/-- The closed immersions `V(S') ↪ 𝔸ⁿ_k` and `V(S) ↪ 𝔸ⁿ_k` differ by the isomorphism
`V(S') ≅ V(S)` induced by `k[x]⧸(S) ≃ k[x]⧸(S')` when `(S) = (S')`. [folklore] -/
theorem affineZeroLocusι_eq_comp_of_span_eq (k : Type) [Field k] (n : ℕ)
    {S S' : Finset (MvPolynomial (Fin n) k)}
    (h : Ideal.span (S : Set (MvPolynomial (Fin n) k)) = Ideal.span (S' : Set _)) :
    affineZeroLocusι k n S' =
      (Spec.map (Ideal.quotEquivOfEq h).toCommRingCatIso.hom :
        affineZeroLocus k n S' ⟶ affineZeroLocus k n S) ≫ affineZeroLocusι k n S := by
  have hfac : CommRingCat.ofHom (Ideal.Quotient.mk (Ideal.span (S' : Set (MvPolynomial (Fin n) k)))) =
      CommRingCat.ofHom (Ideal.Quotient.mk (Ideal.span (S : Set (MvPolynomial (Fin n) k)))) ≫
        (Ideal.quotEquivOfEq h).toCommRingCatIso.hom := by
    change _ = CommRingCat.ofHom _ ≫ CommRingCat.ofHom (Ideal.quotEquivOfEq h).toRingHom
    rw [← CommRingCat.ofHom_comp]
    congr 1
  delta affineZeroLocusι
  rw [hfac, Spec.map_comp]

/-- **`HasShapedResolution` only depends on the ideal `(S)`** (one direction): transport of the
resolution clause along `𝓘_{V(S)} = 𝓘_{V(S')}` and of the shape clause along the isomorphism
`V(S') ≅ V(S)` over `𝔸ⁿ_k` (integrality, the points met by `U`, regularity of the stalks).
[folklore] -/
theorem hasShapedResolution_of_span_eq (k : Type) [Field k] (n : ℕ)
    {S S' : Finset (MvPolynomial (Fin n) k)}
    (h : Ideal.span (S : Set (MvPolynomial (Fin n) k)) = Ideal.span (S' : Set _)) :
    HasShapedResolution k n S → HasShapedResolution k n S' := by
  rintro ⟨s, hs, hii⟩
  -- the comparison isomorphism `ε : V(S') ⟶ V(S)` over `𝔸ⁿ_k`
  set ε : affineZeroLocus k n S' ⟶ affineZeroLocus k n S :=
    Spec.map (Ideal.quotEquivOfEq h).toCommRingCatIso.hom with hε
  haveI hεiso : IsIso ε :=
    (inferInstance : IsIso (Spec.map (Ideal.quotEquivOfEq h).toCommRingCatIso.hom))
  have hι : affineZeroLocusι k n S' = ε ≫ affineZeroLocusι k n S :=
    affineZeroLocusι_eq_comp_of_span_eq k n h
  have hker : (affineZeroLocusι k n S').ker = (affineZeroLocusι k n S).ker :=
    (ker_affineZeroLocusι_eq_of_span_eq k n h).symm
  refine ⟨s, by rw [hker]; exact hs, fun hint' U j _ hmeet' hreg' => ?_⟩
  -- integrality, the meeting point and the regularity hypothesis transported to `V(S)`
  haveI := hint'
  have hint : IsIntegral (affineZeroLocus k n S) := IsIntegral.of_isIso ε
  have hmeet : ∃ y : affineZeroLocus k n S, affineZeroLocusι k n S y ∈ Set.range j := by
    obtain ⟨y', hy'⟩ := hmeet'
    refine ⟨ε y', ?_⟩
    rw [hι, Scheme.Hom.comp_apply] at hy'
    exact hy'
  have hreg : ∀ y : affineZeroLocus k n S, affineZeroLocusι k n S y ∈ Set.range j →
      IsRegularLocalRing ((affineZeroLocus k n S).presheaf.stalk y) := by
    intro y hy
    have hy' : ε (inv ε y) = y := by
      rw [← Scheme.Hom.comp_apply, IsIso.inv_hom_id]
      rfl
    have hreg'' : IsRegularLocalRing ((affineZeroLocus k n S').presheaf.stalk (inv ε y)) := by
      refine hreg' (inv ε y) ?_
      rw [hι, Scheme.Hom.comp_apply, hy']
      exact hy
    rw [← hy']
    haveI := hreg''
    exact IsRegularLocalRing.of_ringEquiv (asIso (ε.stalkMap (inv ε y))).commRingCatIsoToRingEquiv.symm
  have h2 := hii hint U j hmeet hreg
  rwa [← hker] at h2

/-- **`HasShapedResolution` only depends on the ideal `(S)`.** [folklore] -/
theorem hasShapedResolution_congr (k : Type) [Field k] (n : ℕ)
    {S S' : Finset (MvPolynomial (Fin n) k)}
    (h : Ideal.span (S : Set (MvPolynomial (Fin n) k)) = Ideal.span (S' : Set _)) :
    HasShapedResolution k n S ↔ HasShapedResolution k n S' :=
  ⟨hasShapedResolution_of_span_eq k n h, hasShapedResolution_of_span_eq k n h.symm⟩

/-! ## The spreading-out step and the reduction -/

/-- (SP) **The spreading-out step for shaped resolutions** of the universal family of `l`
polynomials of exponents `≤ d` in `n` variables (a `Prop`; classical EGA IV₃ §§8–9 / IV₄ §17
technique — NOT a named fact and not yet proved in the tree): for every prime `𝔮 ⊆ ℤ[c]`
containing no prime number, if the universal instance over the fraction field of `ℤ[c]/𝔮` has a
shaped resolution, then there is `f ∉ 𝔮` such that the instance at every PERFECT-field-valued
point `φ : ℤ[c] → k` with `𝔮 ⊆ ker φ`, `φ(f) ≠ 0` has a shaped resolution. (Spread the centres to
smooth families over `(ℤ[c]/𝔮)_f`, where blow-ups of smooth centres commute with base change and
controlled transforms, snc and the emptiness of the final support specialize; if `(S)` is prime
over the fraction field, the shape conditions over `𝔸ⁿ ∖ Sing(Y/B)` are finitely many
equalities/emptinesses of ideal sheaves and spread too, the smooth locus of `Y/B` specializing
to the regular locus over a perfect field; if `(S)` is not prime over the fraction field,
witnesses of non-primality spread by generic flatness and clause (ii) is vacuous nearby.)
[folklore] -/
def SpreadsShapedFromGenericPoint (n d l : ℕ) : Prop :=
  ∀ (𝔮 : Ideal (CoeffRing n d l)) [𝔮.IsPrime], (∀ p : ℕ, p.Prime → (p : CoeffRing n d l) ∉ 𝔮) →
    HasShapedResolution (FractionRing (CoeffRing n d l ⧸ 𝔮)) n
      (univFamily n d l (algebraMap (CoeffRing n d l) (FractionRing (CoeffRing n d l ⧸ 𝔮)))) →
    ∃ f ∉ 𝔮, ∀ (k : Type) [Field k] [PerfectField k] (φ : CoeffRing n d l →+* k),
      𝔮 ≤ RingHom.ker φ → φ f ≠ 0 → HasShapedResolution k n (univFamily n d l φ)

/-- **`BierstoneGrigorievMilmanWlodarczyk2011_canonical` from (C0') — shaped resolutions of
`(𝔸ⁿ_K, 𝓘_{V(S)}, ∅, 1)` over every field of characteristic zero (BGMW Thm. 4.0.6, existence
and (2); the hypothesis `h0`, written out, see the module docstring; supplied from Kollár's
Thms. 3.103, 3.107 by `canonicalCharZero_of_kollarThms`, `CanonicalResolutionKollar.lean`) — and
the spreading-out step**, with a non-explicit bound `M(d, n, l)`: Noetherian induction on
`Spec ℤ[c]` (`exists_bound_forall_prime_of_generic`), the goodness of a prime `𝔭` being "every
instance at a perfect-field-valued point with kernel `𝔭` has a shaped resolution"; at a prime of
residue characteristic zero the universal instance over the fraction field is resolved by
(C0') and spread by (SP); an input `S` over a perfect field `k` of
characteristic `p > M(d, n, l)` is, up to the ideal it generates (`span_univFamily_coeffHom`,
`hasShapedResolution_congr`), the specialization at a point whose kernel contains no prime
number `≤ M`. [cite: BierstoneGrigorievMilmanWlodarczyk2011, Thm. 8.0.5 with Cor. 8.0.6–8.0.7; Thm. 4.0.6 (existence, (2)) for `h0`] -/
theorem canonical_of_charZero_of_spreads
    (h0 : ∀ (K : Type) [Field K] [CharZero K] (n : ℕ) (S : Finset (MvPolynomial (Fin n) K)),
      HasShapedResolution K n S)
    (hSP : ∀ n d l : ℕ, SpreadsShapedFromGenericPoint n d l) :
    BierstoneGrigorievMilmanWlodarczyk2011_canonical := by
  classical
  -- the good primes of `ℤ[c]`
  let Good : ∀ n d l : ℕ, Ideal (CoeffRing n d l) → Prop := fun n d l 𝔭 =>
    ∀ (k : Type) [Field k] [PerfectField k] (φ : CoeffRing n d l →+* k), RingHom.ker φ = 𝔭 →
      HasShapedResolution k n (univFamily n d l φ)
  have hbound : ∀ n d l : ℕ, ∃ M : ℕ, ∀ 𝔭 : Ideal (CoeffRing n d l), 𝔭.IsPrime →
      (∀ p : ℕ, p.Prime → (p : CoeffRing n d l) ∈ 𝔭 → M < p) → Good n d l 𝔭 := by
    intro n d l
    refine exists_bound_forall_prime_of_generic (Good n d l) fun 𝔮 h𝔮 hchar => ?_
    haveI := h𝔮
    haveI := charZero_fractionRing_quotient 𝔮 hchar
    obtain ⟨f, hf𝔮, hf⟩ := hSP n d l 𝔮 hchar (h0 _ n _)
    exact ⟨f, hf𝔮, fun 𝔭 _ hle hf𝔭 k _ _ φ hker =>
      hf k φ (hker ▸ hle) (fun h => hf𝔭 (hker ▸ (RingHom.mem_ker).mpr h))⟩
  choose M hM using hbound
  refine ⟨fun d n l => M n d l, fun p hp k _ _ _ n d l S hS hd hMp => ?_⟩
  -- the input `S` is the specialization at `coeffHom S`, a point of characteristic `p > M`
  have hgood : Good n d l (RingHom.ker (coeffHom (d := d) (l := l) S)) :=
    hM n d l _ (RingHom.ker_isPrime _) fun q hq hqk => lt_of_prime_mem_ker_coeffHom S hMp hq hqk
  have hres : HasShapedResolution k n (univFamily n d l (coeffHom S)) := hgood k (coeffHom S) rfl
  exact (hasShapedResolution_congr k n (span_univFamily_coeffHom S hS hd)).mp hres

What the task asks:
Your answer should be the lines of the listing above between the line holding "theorem hasShapedResolution_congr (k" and the line holding "technique — NOT", inclusive, restated word for word and alone.

Finished task:
theorem hasShapedResolution_congr (k : Type) [Field k] (n : ℕ)
    {S S' : Finset (MvPolynomial (Fin n) k)}
    (h : Ideal.span (S : Set (MvPolynomial (Fin n) k)) = Ideal.span (S' : Set _)) :
    HasShapedResolution k n S ↔ HasShapedResolution k n S' :=
  ⟨hasShapedResolution_of_span_eq k n h, hasShapedResolution_of_span_eq k n h.symm⟩

/-! ## The spreading-out step and the reduction -/

/-- (SP) **The spreading-out step for shaped resolutions** of the universal family of `l`
polynomials of exponents `≤ d` in `n` variables (a `Prop`; classical EGA IV₃ §§8–9 / IV₄ §17
technique — NOT a named fact and not yet proved in the tree): for every prime `𝔮 ⊆ ℤ[c]`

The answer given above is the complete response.